実際、似たような取り組みを行っている他の自治体では、一定の成果が出ています。例えば、島根県邑南町の「まるごと定住促進課」は、都市部の大学生にふるさと便を送る「つながるパック」事業を展開。この取り組みにより、Uターン率が向上し、若者の地域活動参加も増加したという実績があります。

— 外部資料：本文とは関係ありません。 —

/-!
Route: AngularHeatFlow

DORMANT since 2026-08-24T01:13:00Z (reconciler: no traction for 6.4 d (last activity item-evidence-added at 2026-08-17T14:53:52Z); parked, not closed — `ledger route dormant route-RiemannHypothesis-AngularHeatFlow --off` to reactivate) — unstaffed, not closed; items shared with open routes are served there. `ledger route dormant <id> --off` reactivates.

# Route AngularHeatFlow — the multiplicative de Bruijn–Newman constant: Gaussian heat flow in the
angular variable at the centre of ξ

**Thesis X (words).** Let G(z) = Σ_n a_n zⁿ with a_n = γ(n)/(8·n!), γ(n) =
`Literature.NumberTheory.LFunctions.xiTaylorCoeff n` (GORZ Taylor coefficients; a_n > 0; G(w²) =
ξ(1/2+w), i.e. G = `Literature.NumberTheory.LFunctions.xiSq` and a_n = `xiSqCoeff n` definitionally;
zeros z_ρ = (ρ−1/2)²). For c ≥ 0 put T_c G(z) := Σ_n e^{−c n²} a_n zⁿ = exp(−c (z d/dz)²) G — the
heat flow in the angular variable v = log(−z) (de Bruijn's e^{−c∂_v²} applied to the 2πi-periodic
F(v) = G(−e^v)), equivalently the Gaussian rotation average E[G(z e^{i√(2c)N})]. X: for every c > 0,
T_c G has only real zeros (i.e. the threshold Λ_× := inf{c ≥ 0 : T_c G hyperbolic} is 0). X realises
card angular-heat-flow-multiplicative-dbn; X = AhfHighReal ∧ AhfLowReal (split at radius 4/c).

Lean: `∀ c : ℝ, 0 < c → ∀ z : ℂ, (∑' n : ℕ, (Real.exp (-(c * (n : ℝ) ^ 2)) : ℂ) *
((Literature.NumberTheory.LFunctions.xiTaylorCoeff n : ℂ) / (8 * (n.factorial : ℂ))) * z ^ n) = 0 →
z.im = 0`

**Assembly.** X → Summit.RiemannHypothesis is the item `Assembly` (provable now): T_c G → G locally
uniformly as c → 0⁺ (termwise domination by Σ a_n |z|ⁿ < ∞, `xiSq_radius_eq_top`), G ≢ 0
(`xiSq_zero_ne`), Hurwitz (`Literature.Analysis.Complex.Hurwitz`) ⇒ every zero of G is a limit of
zeros of the T_c G, hence real; a_n > 0 (`xiTaylorCoeff_pos_holds`) ⇒ real zeros are negative;
`xiSq_zeros_iff_riemannHypothesis` (proved) ⇒ RH. Conversely RH → X is the item `AhfConverse`
(Pólya–Schur/Laguerre: {e^{−cn²}} is a multiplier sequence), so X is exactly RH-strength. Deciding
theorem `closes` (certified, sorry-free): `Assembly` applied to the case split `le_or_gt (4/c) ‖z‖`
between `AhfHighReal` and `AhfLowReal`. Spelling (rev 2): every item is stated over `xiTaylorCoeff`
(module `Literature.NumberTheory.LFunctions.RiemannXi`, Mathlib-only imports, no unproved named fact
in its cone); the rev-1 items over `xiSqCoeff` are the same propositions by `Iff.rfl` (checked), so
provers may `import Literature.NumberTheory.LFunctions.ZetaLogDerivSeries` and rewrite with
`xiSqCoeff`/`xiSq` freely inside Theorems files.

Rationale: WHY THIS LINE. Card RiemannHypothesis/RiemannHypothesis/angular-heat-flow-multiplicative-dbn; it
imports Laguerre–Pólya / multiplier-sequence theory (CZDS, Hutchinson and Katkova–Lobova–Vishnyakova
constants), parabolic heat flow and Jacobi theta functions into the zero theory of ξ. Of the three
Gaussian flows canonically attached to ξ at its centre (de Bruijn's in t: repair cost δ², Λ = 0
exactly, 'barely true' [arXiv:1801.05914]; in z = t²: cost δ²γ², robustly true; in log z: cost
δ²/γ²), the angular one is MONOTONE (Laguerre/Craven–Csordas: {e^{−cn²}} is a
complex-zero-decreasing multiplier sequence, so the non-real count N(c) is non-increasing and Λ_× is
a threshold), ONE-SIDED (c < 0 diverges: ξ sits at the edge of the semigroup, no Newman side) and
has an UNCONDITIONAL first rung Λ_× ≤ log 2 (PF₂ of (a_n) from the Csordas–Norfolk–Varga Turán
inequalities / Katkova PF₄₉ in tree, + Hutchinson's theorem; doi:10.1007/bf03321047 and
arXiv:1903.09070 suggest the sharper ½log q_∞ = 0.587). The cost law is stated, not hidden: an
off-line zero (δ, γ) is repaired once c ≳ 2δ²/γ², so Λ_× ≤ c is 'RH to height ≍ c^{−1/2}' PLUS a
theorem that nothing non-real survives above — and that theorem (localised de Bruijn strip-narrowing
for an INFINITE-ORDER periodic exponential sum, after Ki–Kim–Lee doi:10.1016/j.aim.2009.04.003 and
Polymath15 arXiv:1904.12438 for the additive flow) is new complex analysis with an engine.

RANKED CRUXES.
- #2 AhfHighReal (crux): ∀ c > 0, zeros of T_c G with ‖z‖ ≥ 4/c are real — the localised de Bruijn
theorem specialised to ξ via the unconditional sector |arg(−z_ρ)| ≤ 2δ/γ ≲ ‖z_ρ‖^{−1/2}; radius 4/c
is a factor 8 above the heuristic flow time ‖z‖ ≥ 1/(2c) (why it might fail: the constant — the
additive analogue is known only beyond exp(C/t), arXiv:1904.12438 Thm 1.5(i); de Bruijn's Thm 13 is
global and needs order < 2).
- #4 AhfLowReal (crux): zeros with ‖z‖ < 4/c are real — RH-strength as c → 0⁺ (honest residue); for
c ≥ c₀ it is RH-to-height 2/√c₀ transported along the monotone flow (why it might fail: false iff RH
fails; as a target it is RH in the limit — PlattTrudgian2021,
Literature.Barriers.RiemannHypothesis.JensenPolynomials).
- Support (not staffing-driving): AhfTailFinite (rank 3: ∀ c > 0 ∃ R, zeros beyond R real — per-c
finiteness, the formal base of #2; engine: localisation of the tapered coefficients to the two-sided
Jacobi theta Σ q^{m²}yᵐ, all zeros real by the triple product), AhfRungZero (c ≥ log 2, provable
now), AhfMonotone (Pólya–Schur, provable now), AhfConverse (RH → X, calibration), AhfThesis (target,
rank 0: X itself), Assembly (X → RH by Hurwitz, provable now).

TWO-LAYER PLAN. The glue is propositional and certified: closes = Assembly ∘ (AhfHighReal,
AhfLowReal split by le_or_gt (4/c) ‖z‖); also AhfHighReal → AhfTailFinite with R := 4/c
(Sketch.lean). Foreseen glued split, filed only after AhfTailFinite lands: AhfHighReal ⇐
TailBeyond(R(c)) → AnnulusCount(4/c ≤ ‖z‖ ≤ R(c), argument principle transported along AhfMonotone)
→ AhfHighReal, k = 2.

KILL CRITERIA. (i) A certified non-real zero of some T_c G, c > 0, refutes X and RH (no cheaper than
direct verification, by the cost law). (ii) #2 refuted with radius 4/c but true with exp(C/c):
restate (threshold error, not a kill); #2 false for every radius function ⇒ infinitely many non-real
zeros for some c > 0 ⇒ ¬RH. (iii) Close as reformulation (superseded by DBN/TotalPositivity) if,
after #2/AhfTailFinite land, refuters show every route to #4 inputs RH-to-height verbatim with no
flow-side gain; #2/AhfTailFinite then migrate to Literature as theorems.

NOT DECOMPOSED YET. No general (non-ξ) localised de Bruijn statement, no exchange-rate items (TP_r ⇒
threshold c_r < log 2; Hardy–Petrovitch–Hutchinson problem), no rigidity item ('the only diagonal
L-P-preserving semigroups are generated by n, n²'), no certified N(c) maps (kit), no Λ_sq /
hyperbolic-tube statement; no definition `taperedXiSq` requested — the statements inline the tsum
over xiTaylorCoeff so that the route file imports only Literature.NumberTheory.LFunctions.RiemannXi
(rev 2 drops Literature.NumberTheory.LFunctions.ZetaLogDerivSeries, whose chain LevinsonMontgomery →
RHClassicalEquivalents → RHWave0 dragged nine unproved named facts — LindelofHypothesis,
GeneralizedRiemannHypothesis, platt_trudgian_numerical_rh, SimpleZerosConjecture,
bourgain_subconvexity, the two zero-free regions, NoSiegelZeros, deuring_heilbronn — into the cone
although no item uses any of them; needs-fact: none).

CHEAPEST FALSIFIER. X ↔ RH (AhfConverse / Assembly), so no zero search falsifies X, #2, #4 or
AhfTailFinite short of a counterexample to RH; the cheapest kill is on the MECHANISM that makes #2
more than RH-to-height, and it is one kit job (mpmath, minutes): take a truncation G_N(z) = Σ_{n≤N}
a_n zⁿ (a_n = 2∫₀^∞ Φ(u)u^{2n}du/(2n)! from Riemann's Φ at 50 digits; N such that the tail is below
precision on ‖z‖ ≤ 2·10³), displace one conjugate pair of its zeros off the negative axis inside the
unconditional sector at ‖z‖ ≈ 900 (γ ≈ 30, δ = 0.4, so |Im v| = 2δ/γ ≈ 0.027), apply T_c with c =
4/900 (the pair then sits exactly at radius 4/c) and read off whether the pair has become real. de
Bruijn's isolated-pair time is (Im v)²/2 ≈ 3.6·10⁻⁴, a factor 12 below c; if the pair is still
non-real at c = 4/900 the factor-8 margin of #2 is illusory at ξ's actual zero density and #2 must
be restated with a larger radius before any prover time is spent (kill (ii), first branch); if it is
real with room to spare the constant 4 is corroborated (not proved).

Novelty: NOVELTY (searched 2026-08-15 before claiming: lit search --source zbmath "Riemann xi function
multiplier sequence real zeros" (4 rows: Csordas 2003 zbl:1070.11039 CZDS-and-RH II; Kuznetsov 2008;
Wagner 2022 arXiv:2108.01827), "partial theta function Laguerre-Polya second quotients"
(Nguyen–Vishnyakova 2021 doi:10.30970/ms.56.2.149-161), "Katkova Lobova Vishnyakova power series
sections" (doi:10.1007/bf03321047); lit galaxy search --star all "complex zero decreasing sequences"
(ISAAC 2001 volume = Csordas; arXiv:1903.09070 Nguyen–Vishnyakova READ p.1; Brändén–Chasse
arXiv:1402.2795); lit frontier RiemannHypothesis --since 2023 (nothing on tapered/angular flows);
searchd local index rc 75 all session; plus the card's own searches and two refuter audits (grade
new-combination, 2026-08-15T09:33Z)).
Nearest prior art: (1) Csordas 2003/2007 (zbl:1070.11039, zbl:1147.30019): CZDS / multiplier
operators applied to ξ as NECESSARY conditions — no threshold constant, no diagonal Gaussian
semigroup, no rung; (2) the de Bruijn–Newman literature in the additive variable t: Rodgers–Tao
arXiv:1801.05914 (Λ ≥ 0), Ki–Kim–Lee doi:10.1016/j.aim.2009.04.003 (per-t finiteness), Polymath15
arXiv:1904.12438, Platt–Trudgian 2021 (Λ ≤ 0.2); (3) the Jensen/Turán line GORZ arXiv:1902.07321,
Farmer arXiv:2008.07206 (the binomial taper J^{d,0} is the truncated shadow of T_{1/2d}); (4)
Hutchinson/KLV/Nguyen–Vishnyakova second-quotient theory (doi:10.1007/bf03321047, arXiv:1903.09070)
for the rung constants  [refs: 10.30970/ms.56.2.149-161, 10.1007/bf03321047, 10.1016/j.aim.2009.04.003, 2108.01827, 1903.09070, 1402.2795, 1801.05914, 1904.12438, 1902.07321, 2008.07206, doi:10.30970/ms.56.2.149-161, doi:10.1007/bf03321047, doi:10.1016/j.aim.2009.04.003]

Barriers (technique_class: Laguerre-Polya multiplier-semigroup hyperbolicity heat-flow): BARRIERS (technique_class: Laguerre-Polya multiplier-semigroup hyperbolicity heat-flow; catalogue
Literature/Barriers/RiemannHypothesis read: JensenPolynomials, NewmanConjecture, DavenportHeilbronn,
DeBrangesPositivity, LindelofBacklund + index of the other 18).
- Literature.Barriers.RiemannHypothesis.JensenPolynomials (Farmer 2022; proved in tree with witness
(1+z²)eᶻ): bars inferences from LARGE-SHIFT hyperbolicity (n → ∞ at fixed degree). Our parameter
runs along the degree/taper direction at shift 0 (T_{1/2d} ≈ smoothed J^{d,0}), which is
RH-equivalent, so the theorem does not apply; its MORAL (Chasse: shift-0 data of order d sees height
√d only) does, and the route states the quantitative version itself — a rung Λ_× ≤ c certifies
nothing above height ≍ c^{−1/2}. Not evaded; the bet is on #2/#3 as theorems (flow-side content:
nothing non-real survives ABOVE the certified height, which numerics alone never give) and on #4
being attacked through the monotone structure rather than rung by rung.
- Literature.Barriers.RiemannHypothesis.NewmanConjecture (Rodgers–Tao Λ ≥ 0; ¬DeBruijnRoute): not
applicable by construction — different semigroup (dilations about s = 1/2, not translations in t),
and NO negative-parameter side exists (e^{|c|n²}a_n diverges), so 'RH with room to spare' cannot
even be formulated here; recorded as the contrast, not claimed as an evasion of the t-flow barrier.
- Literature.Barriers.RiemannHypothesis.DavenportHeilbronn: the central Taylor data encode Eule

History (route lifecycle, newest last):
- 2026-08-15T16:18:03Z · rev 2: restated AhfThesis (stmt-RiemannHypothesis-1002), AhfHighReal (stmt-RiemannHypothesis-1003), AhfLowReal (stmt-RiemannHypothesis-1005), AhfTailFinite (stmt-RiemannHypothesis-1004), AhfRungZero (stmt-RiemannHypothesis-1006), AhfMonotone (stmt-RiemannHypothesis-1007), AhfConverse (stmt-RiemannHypothesis-1008), Asse (planner-rbadge-RiemannHypothesis-AngularHeatFl-eb57c1f4-g2-0)
- 2026-08-16T04:16:17Z · AUTO-CRUX (backfill): AhfThesis — hypotheses of the deciding theorem that nothing in the route derives are cruxes (operator:999:1085951)
- 2026-08-24T01:13:00Z · DORMANT — reconciler: no traction for 6.4 d (last activity item-evidence-added at 2026-08-17T14:53:52Z); parked, not closed — `ledger route dormant route-RiemannHypothesi (operator:999:782745)

sub-problem: RiemannHypothesis · status: dormant · opened planner-plancards-RiemannHypothesis-RiemannHypothesis-20260815w1-2-0 2026-08-15T10:39:12Z · rev 2 · ledger route-RiemannHypothesis-AngularHeatFlow
GENERATED by the gate from the ledger (D-0016/17). Provers cite these decls: `theorem foo : Summit.RiemannHypothesis.RiemannHypothesis.Theses.AngularHeatFlow.<Decl> := …` in Summits/RiemannHypothesis/RiemannHypothesis/Theorems/<Name>.lean.
-/

namespace Summit.RiemannHypothesis.RiemannHypothesis.Theses.AngularHeatFlow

4. 「ふるさとにいはま便」が示す地方創生の新たな可能性

「ふるさとにいはま便」の取り組みは、地方創生の新たな可能性を示しています。従来の地方創生策は、企業誘致や観光振興など、外部からの資源導入に重点を置くものが多かったのです。しかし、「ふるさとにいはま便」は、既存の「人財」との絆を深めることで、持続可能な地域づくりを目指しています。

 

これは、まるで庭師が植物を育てるようなアプローチです。新しい種をまくだけでなく、既に芽吹いた若木に水やりを続け、大切に育てていく。そうすることで、やがては立派な森を作り上げるのです。「ふるさとにいはま便」は、新居浜市出身の学生たちという「若木」に、故郷の味という「水」を与え続ける取り組みと言えるでしょう。

 

さらに、この取り組みは SDGs(持続可能な開発目標)の理念とも合致しています。特に「住み続けられるまちづくりを」という目標11に深く関連しています。地域の特性を活かしながら、持続可能な形で人々のつながりを維持していく。これこそが、真の意味での地方創生ではないでしょうか。

まとめ

「ふるさとにいはま便」は、単なる物資支援を超えた、新居浜市の未来への投資です。地元の味と想いを詰め込んだ箱は、学生たちの心に故郷の温もりを届けるだけでなく、将来的な人材確保や地域活性化の種を蒔いています。地域全体を巻き込んだ制作過程は、新居浜市の団結力と包容力を体現し、「関係人口」の創出・維持を通じて、持続可能な地域づくりの新たな可能性を示しています。

 

この取り組みは、地方創生の新しいモデルとなる可能性を秘めています。故郷との絆を大切にし、地域の特性を活かしながら未来を創造していく。それは、まさに「ふるさと」の本質的な価値を再発見し、活用する試みと言えるでしょう。「ふるさとにいはま便」が届ける味と想いが、やがて大きな実を結ぶことを、私たちは心から期待しています。